In Formula 17a, 17b or 17c, L ¹ to L ⁴ are each independently a single bond or a substituted or unsubstituted C1 to C6 alkylene group. According to claim 15,
A hard mask composition in which the aromatic ring-containing monomer is at least one selected from compounds represented by Chemical Formulas 17d to 17f:
[Formula 17d] [Formula 17e]

[Formula 17f]
A first step of forming a film to be etched on a substrate;
a second step of supplying the hard mask composition of claim 1 to an upper portion of the film to be etched to form a hard mask including a reaction product of the coating and heat treatment of the hard mask composition;
a third step of forming a photoresist layer on the hard mask;
a fourth step of forming a hard mask pattern including a reaction product of the coating and heat treatment of the hard mask composition using the photoresist layer as an etching mask; and
and a fifth step of etching the film to be etched using the hard mask pattern as an etching mask.
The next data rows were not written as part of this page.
import Mathlib.Algebra.MvPolynomial.PDeriv
import Mathlib.RingTheory.Extension.Presentation.Basic
import Mathlib.LinearAlgebra.Matrix.Determinant.Basic
import HarnessLib

/-!
# Rescaling the generators of a presentation (step of Stacks 07F4)

Topic: `Literature/AlgebraicGeometry/Resolution`. Groundwork for Stacks, Lemma 07F4 (and
through it for `Stacks07F5_reduceToField`, `NeronPopescuSteps.lean`). In the proof of 07F4
the generators `x_i`, `i > n`, of a standard smooth presentation `B' = S⁻¹R[x]/(f)` are
multiplied by elements of `S` ("After multiplying `x_i`, `i > n` by an element of `S` and
correspondingly modifying the equations `f_j` we may assume `B' → S⁻¹Λ` maps `x_i` to `λ_i/1`
for some `λ_i ∈ Λ`"). This file PROVES the bookkeeping behind "correspondingly modifying the
equations": for units `u_i` of the ground ring `K`, the `K`-algebra automorphism
`θ : x_i ↦ u_i⁻¹ x_i` of `K[x]` transports a presentation with generators `b_i` to one with
generators `u_i b_i` and relations `θ(f_j)`, and the partial derivatives (hence the Jacobian
minors) of the new relations are those of the old ones up to the units `u_i`:

* `pderiv_aeval_C_mul_X` — `∂/∂x_i (p(w x)) = w_i · (∂p/∂x_i)(w x)` for the substitution
  `x_j ↦ w_j x_j`; `det_pderiv_aeval_C_mul_X` — hence Jacobian minors change by the unit
  `∏ w_{ι(i)}`;
* `aeval_smul_comp_aeval_C_mul_X` — evaluating at `u_i b_i` after `x_j ↦ u_j⁻¹ x_j` is
  evaluating at `b_i`;
* `ker_aeval_unit_smul` — `ker(x ↦ u b) = θ(ker(x ↦ b))`;
* `exists_presentation_unit_smul` — the rescaled presentation (same index types), with its
  relations `θ ∘ f`.

No new notions, no named facts.

## Sources

* The Stacks Project, *Smoothing Ring Maps* (Tag 07BW), proof of Lemma 07F4. [StacksProject]
-/

noncomputable section

open MvPolynomial

namespace Literature.AlgebraicGeometry.Resolution

universe u

section Scaling

variable {K : Type u} [CommRing K] {ι : Type*}

/-- **Chain rule for a diagonal substitution**: for `θ_w : x_j ↦ w_j x_j`,
`∂(θ_w p)/∂x_i = w_i θ_w(∂p/∂x_i)`. [folklore] -/
theorem pderiv_aeval_C_mul_X (w : ι → K) (p : MvPolynomial ι K) (i : ι) :
    pderiv i (aeval (fun j => C (w j) * X j) p) =
      C (w i) * aeval (fun j => C (w j) * X j) (pderiv i p) := by
  induction p using MvPolynomial.induction_on with
  | C a => simp
  | add p q hp hq => rw [map_add, map_add, hp, hq, map_add, map_add, mul_add]
  | mul_X p j hp =>
    by_cases hij : j = i
    · subst hij
      simp only [map_mul, map_add, aeval_X, pderiv_mul, pderiv_C, pderiv_X_self, hp, zero_mul,
        zero_add, mul_one]
      ring
    · simp only [map_mul, aeval_X, pderiv_mul, pderiv_C, pderiv_X_of_ne hij, hp, zero_mul,
        mul_zero, add_zero]
      ring

/-- Consequently a Jacobian minor of the substituted polynomials is the substituted minor times
the product of the `w_i` over the rows: `det(∂(θ_w f_j)/∂x_{ι(i)}) = (∏_i w_{ι(i)}) θ_w(det(∂f_j/∂x_{ι(i)}))`.
[folklore] -/
theorem det_pderiv_aeval_C_mul_X (w : ι → K) {m c : ℕ} (f : Fin m → MvPolynomial ι K)
    (hc : c ≤ m) (e : Fin c → ι) :
    (Matrix.of fun i j : Fin c =>
        pderiv (e i) (aeval (fun k => C (w k) * X k) (f (Fin.castLE hc j)))).det =
      (∏ i : Fin c, C (w (e i))) *
        aeval (fun k => C (w k) * X k)
          (Matrix.of fun i j : Fin c => pderiv (e i) (f (Fin.castLE hc j))).det := by
  classical
  set θ : MvPolynomial ι K →ₐ[K] MvPolynomial ι K := aeval fun k => C (w k) * X k
  have hM : (Matrix.of fun i j : Fin c => pderiv (e i) (θ (f (Fin.castLE hc j)))) =
      Matrix.diagonal (fun i : Fin c => C (w (e i))) *
        θ.mapMatrix (Matrix.of fun i j : Fin c => pderiv (e i) (f (Fin.castLE hc j))) := by
    refine Matrix.ext fun i j => ?_
    rw [Matrix.diagonal_mul, Matrix.of_apply, AlgHom.mapMatrix_apply, Matrix.map_apply,
      Matrix.of_apply]
    exact pderiv_aeval_C_mul_X w _ _
  rw [hM, Matrix.det_mul, Matrix.det_diagonal, ← AlgHom.map_det]

variable {B : Type u} [CommRing B] [Algebra K B]

/-- Evaluating at `u_i b_i` after the substitution `x_j ↦ v_j x_j` with `v_j u_j = 1` is
evaluating at `b_i`. [folklore] -/
theorem aeval_smul_comp_aeval_C_mul_X (b : ι → B) (u v : ι → K) (huv : ∀ i, v i * u i = 1) :
    (aeval fun i => algebraMap K B (u i) * b i).comp (aeval fun j => C (v j) * X j) = aeval b := by
  refine MvPolynomial.algHom_ext fun i => ?_
  rw [AlgHom.comp_apply, aeval_X, map_mul, aeval_C, aeval_X, ← mul_assoc, ← map_mul, huv,
    map_one, one_mul, aeval_X]

/-- The two diagonal substitutions `x ↦ v x` and `x ↦ u x` with `v u = 1` are inverse to each
other. [folklore] -/
theorem aeval_C_mul_X_comp (u v : ι → K) (huv : ∀ i, v i * u i = 1) :
    (aeval fun j => C (u j) * (X j : MvPolynomial ι K)).comp (aeval fun j => C (v j) * X j) =
      AlgHom.id K _ := by
  refine MvPolynomial.algHom_ext fun i => ?_
  rw [AlgHom.comp_apply, aeval_X, map_mul, aeval_C, aeval_X, ← mul_assoc, algebraMap_eq, ← C_mul,
    huv, C_1, one_mul, AlgHom.id_apply]

/-- **Kernel of the rescaled evaluation**: `ker(x_i ↦ u_i b_i) = θ(ker(x_i ↦ b_i))` for
`θ : x_j ↦ v_j x_j`, `v_j u_j = 1`. [folklore] -/
theorem ker_aeval_unit_smul (b : ι → B) (u v : ι → K) (huv : ∀ i, v i * u i = 1) :
    RingHom.ker (aeval fun i => algebraMap K B (u i) * b i) =
      (RingHom.ker (aeval b : MvPolynomial ι K →ₐ[K] B)).map
        (aeval fun j => C (v j) * (X j : MvPolynomial ι K)) := by
  have hvu : ∀ i, u i * v i = 1 := fun i => by rw [mul_comm]; exact huv i
  set θ : MvPolynomial ι K →ₐ[K] MvPolynomial ι K := aeval fun j => C (v j) * X j
  set μ : MvPolynomial ι K →ₐ[K] MvPolynomial ι K := aeval fun j => C (u j) * X j
  have hθμ : ∀ p, θ (μ p) = p := fun p => by
    change (θ.comp μ) p = p
    rw [show θ.comp μ = AlgHom.id K _ from aeval_C_mul_X_comp v u hvu, AlgHom.id_apply]
  have hμθ : ∀ p, μ (θ p) = p := fun p => by
    change (μ.comp θ) p = p
    rw [show μ.comp θ = AlgHom.id K _ from aeval_C_mul_X_comp u v huv, AlgHom.id_apply]
  have hcomp : ∀ p, aeval (fun i => algebraMap K B (u i) * b i) (θ p) = aeval b p := fun p => by
    rw [← AlgHom.comp_apply, aeval_smul_comp_aeval_C_mul_X b u v huv]
  apply le_antisymm
  · intro p hp
    rw [RingHom.mem_ker] at hp
    have hq : μ p ∈ RingHom.ker (aeval b : MvPolynomial ι K →ₐ[K] B) := by
      rw [RingHom.mem_ker]
      change aeval b (μ p) = 0
      rw [← hcomp, hθμ]
      exact hp
    have : p = θ (μ p) := (hθμ p).symm
    rw [this]
    exact Ideal.mem_map_of_mem _ hq
  · rw [Ideal.map_le_iff_le_comap]
    intro q hq
    rw [RingHom.mem_ker] at hq
    rw [Ideal.mem_comap, RingHom.mem_ker]
    change aeval _ (θ q) = 0
    rw [hcomp]
    exact hq

/-- **The rescaled presentation.** Given a presentation of `B` over `K` with generators `b_i`
and units `u_i` (with inverses `v_i`), there is a presentation with the same index types,
generators `u_i b_i` and relations `θ(f_j)`, `θ : x_j ↦ v_j x_j` — the presentation obtained
by "multiplying `x_i` by `u_i` and correspondingly modifying the equations" (proof of Stacks
07F4). [cite: StacksProject, Tag 07F4 (proof)] -/
theorem exists_presentation_unit_smul {σ : Type*} (P : Algebra.Presentation K B ι σ) (u v : ι → K)
    (huv : ∀ i, v i * u i = 1) :
    ∃ P' : Algebra.Presentation K B ι σ,
      (∀ i, P'.val i = algebraMap K B (u i) * P.val i) ∧
      ∀ j, P'.relation j = aeval (fun k => C (v k) * X k) (P.relation j) := by
  have hvu : ∀ i, u i * v i = 1 := fun i => by rw [mul_comm]; exact huv i
  let θ : MvPolynomial ι K →ₐ[K] MvPolynomial ι K := aeval fun j => C (v j) * X j
  let val' : ι → B := fun i => algebraMap K B (u i) * P.val i
  have hsurj : Function.Surjective (aeval (R := K) val') := by
    intro x
    obtain ⟨p, hp⟩ := P.aeval_val_surjective x
    refine ⟨θ p, ?_⟩
    change aeval val' (θ p) = x
    rw [← AlgHom.comp_apply, aeval_smul_comp_aeval_C_mul_X P.val u v huv, hp]
  let G : Algebra.Generators K B ι := Algebra.Generators.ofSurjective val' hsurj
  refine ⟨{ toGenerators := G, relation := fun j => θ (P.relation j), span_range_relation_eq_ker := ?_ },
    fun i => rfl, fun j => rfl⟩
  rw [G.ker_eq_ker_aeval_val]
  change Ideal.span (Set.range fun j => θ (P.relation j)) = RingHom.ker (aeval val')
  rw [ker_aeval_unit_smul P.val u v huv, ← P.ker_eq_ker_aeval_val, ← P.span_range_relation_eq_ker,
    Ideal.map_span, ← Set.range_comp]
  rfl

end Scaling

end Literature.AlgebraicGeometry.Resolution

end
According to claim 19,
A method of forming a pattern in which heat treatment is performed during or after coating the hard mask composition on an upper portion of the film to be etched. According to claim 20,
The method of forming a pattern in which the heat treatment is carried out at a temperature of 1000 ° C or less. According to claim 19,
The hard mask composition supplied in the second step
It is prepared by mixing the complex represented by Formula 1 and a solvent; or
A method for forming a pattern prepared by mixing the composite represented by Formula 1 with at least one selected from two-dimensional carbon nanostructures, zero-dimensional carbon nanostructures, and precursors thereof, and a solvent. According to claim 19,
The method of forming a pattern having a thickness of the hard mask of 10 nm to 10,000 nm. A hard mask comprising a product obtained by coating and heat-treating the hard mask composition of claim 1. The method of claim 24,
The hard mask i) includes a complex represented by Formula 1, or
ii) A hard mask comprising a composite represented by Formula 1 below and at least one selected from a two-dimensional carbon nanostructure, a zero-dimensional carbon nanostructure, and derivatives thereof:
[Formula 1]

In Formula 1, X is C(R ₁₁ ) or N,
R ₁ 내지 R ₈ 및 R ₁₁ 은 서로 독립적으로 수소, 치환 또는 비치환된 C1-C20 알킬기, 치환 또는 비치환된 C1-C20 알콕시기, 치환 또는 비치환된 C2-C20 알케닐기, 치환 또는 비치환된 C2-C20 알키닐기, 치환 또는 비치환된 C6-C20 아릴기, 치환 또는 비치환된 C6-C20 아릴옥시기, 치환 또는 비치환된 C2-C20 헤테로아릴기, 치환 또는 비치환된 C2-C20 헤테로아릴옥시기, 치환 또는 비치환된 C4-C20 탄소고리기, 치환 또는 비치환된 C4-C20 탄소고리옥시기, 치환 또는 비치환된 C2-C20 헤테로고리기, 할로겐 원자, 시아노기, 하이드록시기, 이미드기, 카르보닐기, 에폭시기, 에폭시기 함유 작용기, -C(=O)R, -C(=O)NH ₂ ,-C(=O)OR, -(CH ₂ ) _n COOH(n=1 내지 10의 정수임) 및 -N(R ₉ )(R ₁₀ )중에서 선택되고, 또는 R ₁ 및 R ₂ , R ₃ 및 R ₄ , R ₅ 및 R ₆ , R ₇ 및 R ₈ 은 서로 독립적으로 연결되어 고리를 형성할 수 있고,
R is hydrogen, C1-C20 alkyl group, C2-C20 alkenyl group, C2-C20 alkynyl group, C6-C20 aryl group, C2-C20 heteroaryl group, or C2-C20 heteroaryloxy group,
R ₉ and R ₁₀ are each independently hydrogen, a C1-C20 alkyl group, a C2-C20 alkenyl group, a C2-C20 alkynyl group, a C6-C20 aryl group, a C2-C20 heteroaryl group, or a C2-C20 heteroaryloxy group;
M is selected from elements of groups 2 to 11 and 14 or oxides thereof.